# [Task statement]
Could you filter the material and copy every line where the word "have" occurs?

▬▬▬▬▬▬

/-- **X. Hu, Lemma 10.2** (arXiv:2507.12458, p. 52), cohomological indexing (`Kq = C₋q`,
`q₀ = -n`): let `φ : K ⟶ L` be a morphism of cochain complexes of `R`-modules (abelian groups:
`R = ℤ`) and `n` an integer (there: a prime `p`). If the mod-`n` maps
`H^q(K; ℤ/n) → H^q(L; ℤ/n)` are bijective for `q ≥ q₀` and onto for `q = q₀ - 1`, and `H^q(K)`,
`H^q(L)` are killed by `n^M` for `q ≥ q₀ - 1`, then `H^q(K) → H^q(L)` is bijective for `q ≥ q₀`
and onto for `q = q₀ - 1`. (The printed hypothesis that the complexes be bounded below is not
used.) [cite: Hu2025TruncatedWitt, Lemma 10.2 (p. 52)] -/
theorem homologyMap_bijective_of_modConeMap_bijective (φ : K ⟶ L) (n : ℤ) (M : ℕ) (q₀ : ℤ)
    (hbij : ∀ q, q₀ ≤ q → Function.Bijective (homologyMap (modConeMap φ n) q))
    (hsurj : Function.Surjective (homologyMap (modConeMap φ n) (q₀ - 1)))
    (hK : ∀ q, q₀ - 1 ≤ q → ∀ x : K.homology q, n ^ M • x = 0)
    (hL : ∀ q, q₀ - 1 ≤ q → ∀ y : L.homology q, n ^ M • y = 0) :
    (∀ q, q₀ ≤ q → Function.Bijective (homologyMap φ q)) ∧
      Function.Surjective (homologyMap φ (q₀ - 1)) := by
  -- the mod-`n` map is onto in every degree `≥ q₀ - 1`
  have hsurj' : ∀ q, q₀ - 1 ≤ q → Function.Surjective (homologyMap (modConeMap φ n) q) := by
    intro q hq
    rcases eq_or_lt_of_le hq with rfl | hlt
    · exact hsurj
    · exact (hbij q (by omega)).2
  have hinj : ∀ q, q₀ ≤ q → Function.Injective (homologyMap φ q) := fun q hq ↦
    homologyMap_injective_of_modConeMap φ n M (q - 1) q (by omega) (hbij q hq).1
      (hsurj' (q - 1) (by omega)) (hK q (by omega))
  have hsur : ∀ q, q₀ - 1 ≤ q → Function.Surjective (homologyMap φ q) := fun q hq ↦
    homologyMap_surjective_of_modConeMap φ n M q (q + 1) rfl (hsurj' q hq)
      (hbij (q + 1) (by omega)).1 (hL q hq) (hK (q + 1) (by omega))
  exact ⟨fun q hq ↦ ⟨hinj q hq, hsur q (by omega)⟩, hsur (q₀ - 1) le_rfl⟩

▬▬▬▬▬▬

# [Solution to the exercise]
  have hsurj' : ∀ q, q₀ - 1 ≤ q → Function.Surjective (homologyMap (modConeMap φ n) q) := by
  have hinj : ∀ q, q₀ ≤ q → Function.Injective (homologyMap φ q) := fun q hq ↦
  have hsur : ∀ q, q₀ - 1 ≤ q → Function.Surjective (homologyMap φ q) := fun q hq ↦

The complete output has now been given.